The Community Recovery Specialist (CRS) is a community based and integrated essential member of the Community Recovery Program team who works with participants, treatment providers and other community partners to encourage the recovery of program participants. The CRS is responsible for identifying and responding to individuals seeking treatment, connecting them to comprehensive Mental Health/Substance Abuse/Primary Care assessment and monitoring and ensuring ongoing treatment. This position works with the Program Director and Consortium members in organizing and maintaining community engagement and community advisory bodies. The CRS works closely with local County Human Services Departments and other community partners to ensure an integrated treatment plan that is person centered and team focused and reflects assessments of both psychosocial and recovery goals. From intake evaluation through discharge, the CRS provides support, structure, and accountability for the successful recovery of program participants.
Brief and long term consultation with patient, wrap-around care teams and recovery treatment, Case Management and monitoring of Medication Assisted Treatment for OUD/ Methamphetamine UD: including:
- Facilitate person to person contact with referral source and/or patient within 24 hours of initial contact with immediate guidance of emergency treatment.

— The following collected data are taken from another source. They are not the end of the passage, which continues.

import Summits.HodgeConjecture.HodgeConjecture.Theses.AffinePartDecay
import Summits.HodgeConjecture.HodgeConjecture.Theses.AnchorTransport
import Literature.AlgebraicGeometry.HodgeTheory.IncidenceDivisorDescent
import Literature.AlgebraicGeometry.Motives.UniversalHyperplaneSectionSmoothProjective
import Literature.AlgebraicGeometry.HodgeTheory.AlgebraicClassesHodgeTypeHolds
import Literature.AlgebraicGeometry.HodgeTheory.HodgeTypePullback
import HarnessLib

/-!
# Line `sideways_vhc_sweep` — an ALTERNATIVE skeleton for the crux `WeakLefschetzAlgebraicClasses` (stmt-HodgeConjecture-1968)

Route `AffinePartDecay` (route-HodgeConjecture-AffinePartDecay), crux #2 `WeakLefschetzAlgebraicClasses`
(weak Lefschetz for ALGEBRAIC classes: `i : H ⟶ X` a closed immersion of smooth projective complex
varieties, `dim X = n + 1`, `dim H = n`, `X ∖ i(H)` affine, `2p ≤ n`, `c ∈ H²ᵖ(X(ℂ); ℂ)` rational with
`i^*c ∈ Alg^p(H)` ⟹ `c ∈ Alg^p(X)`). Strategist line (seat `planner-cstrat-stmt-HodgeConjecture-1968-s2-0`,
2026-08-17), registered BESIDE the live line `Lines/birth.lean` (never overwriting it).

## Why another line

`birth` cuts the crux as HODGE-TYPE REFLECTION + GYSIN TRANSPORT + LEFSCHETZ DIVISION; its open stub
`stub_lefschetzDivision` ("`L_H c ∈ Alg^{p+1}(X)` ⇒ `c ∈ Alg^p(X)` for rational `(p,p)`-classes") is the
sub-middle, algebraic-input fragment of Grothendieck's `A(X, η)` — `B(X)`-strength, no engine in the tree
or in print beyond abelian / flag / motivated cases (birth.md). THIS line never divides by `[H]`. It moves
the algebraicity of `c` SIDEWAYS, from the one divisor `H` where it is given to ALL smooth hyperplane
sections of a projective embedding of `X`, by Grothendieck's VARIATIONAL HODGE CONJECTURE — the OPEN crux
`Theses.AnchorTransport.VariationalHodge` (stmt-HodgeConjecture-1076) of the sibling route `AnchorTransport`,
imported here BY NAME (staffed there; lines `padic_disc_transport`, `tame_symbol_splitting`,
`codim_split_motivic`; André `B ⇒ VHC` landed) — and then comes back DOWN to `X` through the universal
hyperplane family `𝒴 ⊂ X × (ℙᴺ)^*` by SPREADING (relative Hilbert scheme + Baire + monodromy averaging,
Voisin II §3.3.1 / §10.2.1) and the tree's PROVED incidence-divisor descent
`HodgeTheory.mem_algebraicClasses_of_spread` (`IncidenceDivisorDescent`: the coniveau ladder
`π_{j+1} = Φ_j − w ∪ π_j` on `X × (ℙᴺ)^*`, "no blow-ups, no Hodge types, no rationality, no induction on
`p`"). The transfer target VHC has a concrete why-easier that division lacks: it is a statement about a
PROPER SMOOTH FAMILY, attackable by the formal deformation theory of cycle classes (Bloch 1972
semiregularity; Buchweitz–Flenner 2003; Bloch–Esnault–Kerz 2014, `paper:arxiv-1310.1773`, Thm. 1.2 /
"infinitesimal Hodge ⇔ variational Hodge", §7; Charles–Schnell, Conj. 11.3.1, Cor. 11.3.6) and by André's motivated cycles (`B ⇒ VHC`, in tree) — none
of which says anything about dividing by a divisor class.

## The five registered stubs and the sorry-free composition

* `stub_hodgeTypeReflected` (R) — verbatim the reflection stub of `birth` (theorem-grade, size M; shared
  with that line: one proof closes both): `i^*c ∈ Alg^p(H)`, `2p ≤ n`, affine complement ⇒ `c` is of Hodge
  type `(p,p)` on `X` (algebraic ⇒ Hodge on `H`, `i^*` preserves each `H^{a,b}`, `i^*` injective in degree
  `2p ≤ n` by Andreotti–Frankel = the landed `Theorems.weakLefschetzInjective_proof`).
* `stub_variationalHodge` (V) — `Theses.AnchorTransport.VariationalHodge` BY NAME (open; do not duplicate
  work: it is crux stmt-HodgeConjecture-1076). Stubs (A) and (T) consume only its special case for
  PROJECTIVE families (the printed conjecture; the glue derives it from (V) in one line), which the landed
  `Theorems.variationalHodge_projective_of_standardConjectureB` derives from the standard conjecture `B`
  over affine bases (André 1996) — so a proof of the printed form also feeds this line.
* `stub_anchorOnHyperplaneSection` (A) — THE ANCHOR: under VHC, in the crux's setting with `p ≥ 1` and `c`
  rational of type `(p,p)`, there is a projective embedding `e` of `X` and ONE smooth hyperplane section
  `X_{a₀}` of `e` on which `c` is algebraic. Very ample `H`: `e` = an embedding having `H` as a hyperplane
  section, `a₀` that section (transport of `Alg` under the iso `H ≅ X_{a₀}`). Ample `H`: the `m`-fold cyclic
  cover `π : Y → X` branched along a general `G ∈ |mH|` carries the linear pencil `⟨π^*s_H, u⟩ ⊂ |π^*𝒪(H)|`
  (`uᵐ = π^*g`) with SMOOTH members `π⁻¹(H)` (cyclic cover of `H`; `(π^*c)|` algebraic by finite pull-back of
  supports), `{u = 0} ≅ G` and `Y_t ≅ G_t := {g = tᵐ s_Hᵐ} ∈ |mH|`; VHC along its smooth locus makes `c`
  algebraic on a smooth `G_t`, a hyperplane section of the embedding by `|mH|`. NON-AMPLE `H` with affine
  complement (Zariski–Goodman, Hartshorne LNM 156 II §5: in dimension `≥ 3` an affine complement does not make `H` ample): NO MECHANISM KNOWN — the stub is still implied
  by the Hodge conjecture (hence irrefutable short of ¬HC), and this is the line's declared hole; the route's
  own `Assembly` only ever feeds hyperplane sections to the crux (see the card, §Transfer).
* `stub_sidewaysTransfer` (T) — SIDEWAYS BY VHC: under VHC, a rational `(p,p)`-class on `X` algebraic on one
  smooth hyperplane section `X_{a₀}` of `e` is algebraic on every smooth hyperplane section `X_a` of `e`
  (the smooth sections form a smooth projective family over the irreducible smooth good locus
  `U ⊂ (ℙᴺ)^*` — `Motives.UniversalHyperplaneSectionFamilyGoodLocus`, `HodgeTheory.HyperplaneSectionFamilyGoodFibres`
  — and `toX^* c` is fibrewise rational and `(p,p)`; size M on the tree's carriers).
* `stub_universalSpread` (S) — SPREADING OVER THE COMPLETE LINEAR SYSTEM: the hypothesis `hS` of the tree's
  `HodgeTheory.mem_algebraicClasses_of_two_mul_le_of_spread`, VERBATIM but GUARDED by `1 ≤ p`, `2p ≤ m`
  (unguarded, `hS` fails for `m = 0`: a plane conic has no smooth INTEGRAL hyperplane section, so its `∃ a`
  cannot be met — recorded in the card): fibrewise algebraic classes on the smooth hyperplane sections come
  from ONE algebraic class `ξ` on `𝒴`, up to a positive integer multiple, on some smooth `X_a`. Documented
  tree gap ("not proved in the tree: it needs relative Hilbert/Chow schemes of `𝒴/P` and the countability
  argument", `IncidenceDivisorDescent` module docstring); print-routine (Voisin II §3.3.1, §10.2.1;
  Charles–Schnell §11.3), size L; its `ℙ¹`-base analogue (I) `spread_supports_over_projectiveLine`
  is PROVED in the tree (`SpreadSupportsOfSmoothFamily`), the averaging half (II)
  `vertical_rigidity_supportedClasses_projectiveLine` is stated there with its printed mechanism.
* `weakLefschetz_of_pieces` — the REAL composition (sorry-free): `p = 0` by `algebraicClasses_zero`; else
  Hodge type by (R), anchor by (A), all smooth sections by (T), spread class `ξ` by (S), `𝒴` smooth
  projective by `Motives.isSmoothProjective_universalHyperplaneSection`, weak Lefschetz injectivity for the
  smooth section by `injective_complexBettiMap_hypersurfaceSection`, conclusion by the landed descent
  `mem_algebraicClasses_of_spread`.
* `WeakLefschetzAlgebraicClasses_of : WeakLefschetzAlgebraicClasses` — the crux BY NAME from the five stubs.

`sorry` occurs ONLY in the five `stub_*` theorems.

## Disproof used

None exists: no `Cruxes/WeakLefschetzAlgebraicClasses/Disproof.lean`, no `Theorems/…/Negative/` lemma for
this crux (2026-08-17); `ledger negatives --problem HodgeConjecture` (MilnorK symbol lift, Fermat K3
exhaustion, E-line transport) does not bear on weak Lefschetz, VHC or spreading. The refuter record on the
item (HC-implied via reflection + injectivity; `B(X)`-implied; first open `p = 2`, `dim X = 5`) is honoured:
(R) is that reflection; (A), (T), (S) are each implied by HC; no stub restates the crux (BC3 probes in the
card) and none divides by `[H]`.

## References

* A. Grothendieck, *On the de Rham cohomology of algebraic varieties*, Publ. Math. IHÉS 29 (1966), footnote
  13 (variational Hodge conjecture). [Grothendieck1966deRham]
* S. Bloch, H. Esnault, M. Kerz, *Deformation of algebraic cycle classes in characteristic zero*, Algebraic
  Geometry 1 (2014) 290–310, Thm. 1.2, §7 (arXiv:1310.1773). [BlochEsnaultKerz2014CharZero]
* R.-O. Buchweitz, H. Flenner, *A semiregularity map for modules and applications to deformations*,
  Compositio Math. 137 (2003) 135–210. [BuchweitzFlenner2003]
* Y. André, *Pour une théorie inconditionnelle des motifs*, Publ. Math. IHÉS 83 (1996), Thm. 0.5.
  [Andre1996Motifs]
* C. Voisin, *Hodge Theory and Complex Algebraic Geometry II* (2003), §2.1.1, §3.2.2, §3.3.1, §10.2.1,
  Thm. 1.23. [VoisinHodgeII2003]
* F. Charles, C. Schnell, *Notes on absolute Hodge classes*, in *Hodge Theory* (Princeton Math. Notes 49,
  2014), Conj. 11.3.1, Cor. 11.3.6, §11.3 (book pp. 477–485). [CharlesSchnell2014Notes]
* M. A. de Cataldo, L. Migliorini, *On singularities of primitive cohomology classes*, PAMS 137 (2009), §4.
  [DecataldoMigliorini2009]
* R. P. Thomas, *Nodes and the Hodge conjecture*, J. Algebraic Geom. 14 (2005), §2, §5. [Thomas2005Nodes]
* R. Hartshorne, *Ample Subvarieties of Algebraic Varieties*, LNM 156 (1970), Ch. II (Goodman's theorems:
  Thm. 4.2, §5 Zariski–Goodman example, Thm. 6.1). [Hartshorne1970]
* J. Kollár, S. Mori, *Birational Geometry of Algebraic Varieties* (1998), Def. 2.50, Lemma 2.51 (ramified
  cyclic covers). [KollarMori1998]
-/

-- `Summit.<Summit>.<Problem>`: for the single-conjunct summit `HodgeConjecture` the duplicate component is mandated.
set_option linter.dupNamespace false
set_option linter.unusedVariables false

- Facilitate commencement of services within 7 days of initial contact.
- Consultation and coordination of services with MAT PCPs and treatment team to enhance understanding of the patient and providers, provide decision support for MAT treatment planning and assist in the implementation and monitoring of biopsychosocial treatment plans.
- Interviews potential patients to assess needs for MAT services or referral elsewhere; counsels or provides recovery services for individuals to assist them in achieving productive social adjustments, reducing the impact of disabling disorders, and facilitating their achievement of living, vocational, recreational, and interpersonal goals.

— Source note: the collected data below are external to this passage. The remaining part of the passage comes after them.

/-- Any disintegration kernel of the split law puts ALL its mass below `½` at the atom `(0,1)` (the conditional law
there is `δ₀`). [this work] -/
theorem kernel_c01 {κ : Kernel (Fin 2 → ℝ) ℝ} [IsSFiniteKernel κ]
    (hdis : cmsExampleSplit.fst ⊗ₘ κ = cmsExampleSplit) : κ c01 (Iic (2⁻¹ : ℝ)) = 1 := by
  have h := kernel_singleton_identity hdis c01
  have hprod : MeasurableSet (({c01} : Set (Fin 2 → ℝ)) ×ˢ Iic (2⁻¹ : ℝ)) :=
    (measurableSet_singleton c01).prod measurableSet_Iic
  rw [cmsExampleSplit_fst_apply (measurableSet_singleton c01), cmsExampleSplit_apply hprod] at h
  have h1 : (c00, (1 : ℝ)) ∉ ({c01} : Set (Fin 2 → ℝ)) ×ˢ Iic (2⁻¹ : ℝ) := by
    intro hm; exact c00_ne_c01 (Set.mem_singleton_iff.1 (Set.mem_prod.1 hm).1)
  have h2 : (c01, (0 : ℝ)) ∈ ({c01} : Set (Fin 2 → ℝ)) ×ˢ Iic (2⁻¹ : ℝ) :=
    Set.mem_prod.2 ⟨Set.mem_singleton c01, by norm_num⟩
  have h3 : c00 ∉ ({c01} : Set (Fin 2 → ℝ)) := fun hm => c00_ne_c01 (Set.mem_singleton_iff.1 hm)
  rw [Set.indicator_of_notMem h1, Set.indicator_of_mem h2, Set.indicator_of_notMem h3,
    Set.indicator_of_mem (Set.mem_singleton c01)] at h
  have h2ne : (2⁻¹ : ℝ≥0∞) ≠ 0 := by norm_num
  have h2top : (2⁻¹ : ℝ≥0∞) ≠ ⊤ := by norm_num
  have h' : κ c01 (Iic (2⁻¹ : ℝ)) * 2⁻¹ = 1 * 2⁻¹ := by simpa using h
  exact (ENNReal.mul_left_inj h2ne h2top).1 h'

- Facilitates Patient-Centered services plan providing coordination of clinical services and case management of patient clinical coordination as a member of a multi-disciplinary team. Working closely with the patient and providers to assure appropriate types of service are coordinated to assure continuity of care.

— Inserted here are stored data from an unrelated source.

import Summits.ResolutionOfSingularities.ResolutionOfSingularities.Theorems.HomologicalConductorNoZenoRMinimalOfCriterionM
import Summits.ResolutionOfSingularities.ResolutionOfSingularities.Theorems.HomologicalConductorNoZenoRFirstKindDisjoint
import HarnessLib

/-!
# Crux `NoZenoR` (stmt-ResolutionOfSingularities-19943) — Lipman (27.3) «⇐» and the EXISTENCE OF THE MINIMAL
# DESINGULARIZATION of `Spec S` from (27.1) ALONE: the one-step exercise bypassed

Route `ResolutionOfSingularities/HomologicalConductor` (cell decomp-res, hand leafhand-res-homologicalconduct-18 g1).
OURS: AI-written proof over tree theorems, weaker than expert review; nothing here is a statement of the manuscript
under review (Hironaka 2017).  SUPPORT level, counted 0.  Def-free, no new named facts; FACT-PARAMETRIC in
`Lipman1969_27_1_reg_rat` where stated.

Lipman's numerical exercise (p. 278) is replaced by a DISJOINTNESS argument: along Zariski's factorisation of an
`S`-morphism `q : W → X` of desingularizations into point blow-downs, a first-kind curve `F ⊆ W` that `q` does not
contract is, at each blow-down `b : X₂ → X₁`, distinct from the (first-kind) exceptional curve of `b`, hence DISJOINT from
it (`disjoint_closure_of_firstKind`: negative definiteness), hence carried isomorphically: its image stays of the first
kind.  So a desingularization `X` satisfying (M) (no first-kind curve) admits no such `q` — Case A of Lipman's second
paragraph — and `isMinimalResolution_of_criterionM_of_hex`'s remaining binder disappears.

* `firstKind_image_of_blowup_point` — transport of the first-kind numbers past ONE point blow-down missing the curve;
* `firstKind_image` — along any `S`-morphism of desingularizations not contracting the curve;
* **`isMinimalResolution_of_criterionM`** — (M) ⇒ `IsMinimalResolution`, UNCONDITIONAL;
* **`exists_isMinimalResolution_of_27_1`** — `Spec S` has a minimal desingularization, from `Lipman1969_27_1_reg_rat`;
* (the biconditional `Lipman1969_27_3_rat` from (27.1) alone is hand 16 g3's `ExcCount.FirstKind.Lipman1969_27_3_rat_of_27_1`,
  landed concurrently on this hand's `Lipman1969_27_3_rat_of_27_1_of_exists_minimal`; the «⇐» half is print-free here).

No crux or summit statement is proved here.
-/

noncomputable section

-- single-problem summit: the doubled namespace component `ResolutionOfSingularities` is forced
set_option linter.dupNamespace false

open CategoryTheory AlgebraicGeometry TopologicalSpace Topology IsLocalRing
open Literature.AlgebraicGeometry.Resolution
open Scheme.IdealSheafData
open Summit.ResolutionOfSingularities.ResolutionOfSingularities.Theorems.NoZeno.ExcCount
open Summit.ResolutionOfSingularities.ResolutionOfSingularities.Theorems.NoZeno.ExcCount.FirstKind

namespace Summit.ResolutionOfSingularities.ResolutionOfSingularities.Theorems.NoZeno.FirstKind

variable {S : Type} [CommRing S] [IsNoetherianRing S] [IsLocalRing S] [IsDomain S] [IsIntegrallyClosed S]

omit [IsNoetherianRing S] [IsLocalRing S] [IsDomain S] [IsIntegrallyClosed S] in
/-- **`h⁰`-numbers are carried past a point blow-down that misses the curve.**  `b : X₂ → X₁` an `S`-morphism of
desingularizations which is an isomorphism off the closed point `y`, `η₂ ∈ X₂` with `cl{η₂}` disjoint from `b⁻¹(y)`:
for every `k ≥ 1`, `h0 π₁ (𝓘_{b η₂}^k) = h0 (b ≫ π₁) (𝓘_{η₂}^k)` (both sides are computed on the isomorphic opens
`b⁻¹(X₁ ∖ y) ⥲ X₁ ∖ y` containing the two curves, `PointBlowup.h0_comap_of_isOpenImmersion`). [folklore] -/
theorem h0_pow_image_eq_of_disjoint {X₁ X₂ : Scheme.{0}} {π₁ : X₁ ⟶ Spec (.of S)} {b : X₂ ⟶ X₁}
    (hπ₁ : IsResolution π₁) (hbπ : IsResolution (b ≫ π₁)) {y : X₁} (hy : IsClosed ({y} : Set X₁))
    [IsIso (b ∣_ (⟨{y}ᶜ, hy.isOpen_compl⟩ : X₁.Opens))] {η₂ : X₂}
    (hdisj : Disjoint (closure ({η₂} : Set X₂)) (b.base ⁻¹' {y})) {k : ℕ} (hk : k ≠ 0) :
    h0 π₁ (primeDivisorIdeal (b.base η₂) ^ k) = h0 (b ≫ π₁) (primeDivisorIdeal η₂ ^ k) := by
  haveI : IsProper π₁ := hπ₁.isProper
  haveI : IsProper (b ≫ π₁) := hbπ.isProper
  haveI : IsProper b := IsProper.of_comp b π₁
  set U : X₁.Opens := ⟨{y}ᶜ, hy.isOpen_compl⟩ with hU
  set V : X₂.Opens := b ⁻¹ᵁ U with hV
  -- the open immersion `j : V → X₁`
  have hj : V.ι ≫ b = (b ∣_ U) ≫ U.ι := (morphismRestrict_ι b U).symm
  haveI : IsOpenImmersion (V.ι ≫ b) := by rw [hj]; infer_instance
  -- supports
  have hcl₂ : closure ({η₂} : Set X₂) ⊆ (V : Set X₂) := fun w hw hwy =>
    Set.disjoint_left.mp hdisj hw hwy
  have hη₂V : η₂ ∈ V := hcl₂ (subset_closure rfl)
  have hcl₁ : closure ({b.base η₂} : Set X₁) ⊆ Set.range (V.ι ≫ b).base := by
    have himg : closure ({b.base η₂} : Set X₁) = b.base '' closure {η₂} := by
      rw [← Set.image_singleton, b.isClosedMap.closure_image_eq_of_continuous b.continuous]
    rw [himg]
    rintro _ ⟨w, hw, rfl⟩
    exact ⟨⟨w, hcl₂ hw⟩, rfl⟩
  have hs₁ : ((primeDivisorIdeal (b.base η₂) ^ k).support : Set X₁) ⊆ Set.range (V.ι ≫ b).base := by
    rw [Scheme.IdealSheafData.support_pow _ _ hk, coe_support_primeDivisorIdeal]; exact hcl₁
  have hs₂ : ((primeDivisorIdeal η₂ ^ k).support : Set X₂) ⊆ Set.range V.ι.base := by
    rw [Scheme.IdealSheafData.support_pow _ _ hk, coe_support_primeDivisorIdeal, Scheme.Opens.range_ι]; exact hcl₂
  -- compute both sides on `V`
  rw [← PointBlowup.h0_comap_of_isOpenImmersion π₁ (V.ι ≫ b) _ hs₁,
    ← PointBlowup.h0_comap_of_isOpenImmersion (b ≫ π₁) V.ι _ hs₂,
    Literature.AlgebraicGeometry.Resolution.comap_pow, Literature.AlgebraicGeometry.Resolution.comap_pow]
  have h1 : (primeDivisorIdeal (b.base η₂)).comap (V.ι ≫ b) = primeDivisorIdeal (⟨η₂, hη₂V⟩ : V) :=
    comap_primeDivisorIdeal_of_isOpenImmersion (V.ι ≫ b) ⟨η₂, hη₂V⟩
  have h2 : (primeDivisorIdeal η₂).comap V.ι = primeDivisorIdeal (⟨η₂, hη₂V⟩ : V) :=
    comap_primeDivisorIdeal_of_isOpenImmersion V.ι ⟨η₂, hη₂V⟩
  rw [h1, h2, Category.assoc]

- Assist patient in scheduling and attending all appointments as required and identified in the treatment plan and as necessary for family and support systems. Staff transportation to appointments may need to be provided to assure attendance.
- Confers with and advises patient’s relatives to secure their understanding of and cooperation in treatment and rehabilitation programs.
- Cooperates, advises and works with other MAT - FHLC staff and outside agencies/practitioners regarding mutual patients.
- Educates patients and their families regarding their diagnosis, prognosis, treatment, and rehabilitation process.
- Manages the care of patients by assessing and referring them to public and private providers and monitoring their progress.
- Assists patients to obtain stable housing, food security, physical health care, benefits, transportation and other enabling services to enhance social determinants of health and improve overall health outcomes.
- Provides counseling, assistance and referral as needed for individuals experiencing difficulty in their stage of recovery or life matters.
- Provide community education on the Community Recovery Center. Conduct outreach to target populations to increase community awareness of services and improve access to care.
- Participates in an on-call rotation schedule.
- Other duties as assigned based on programmatic need.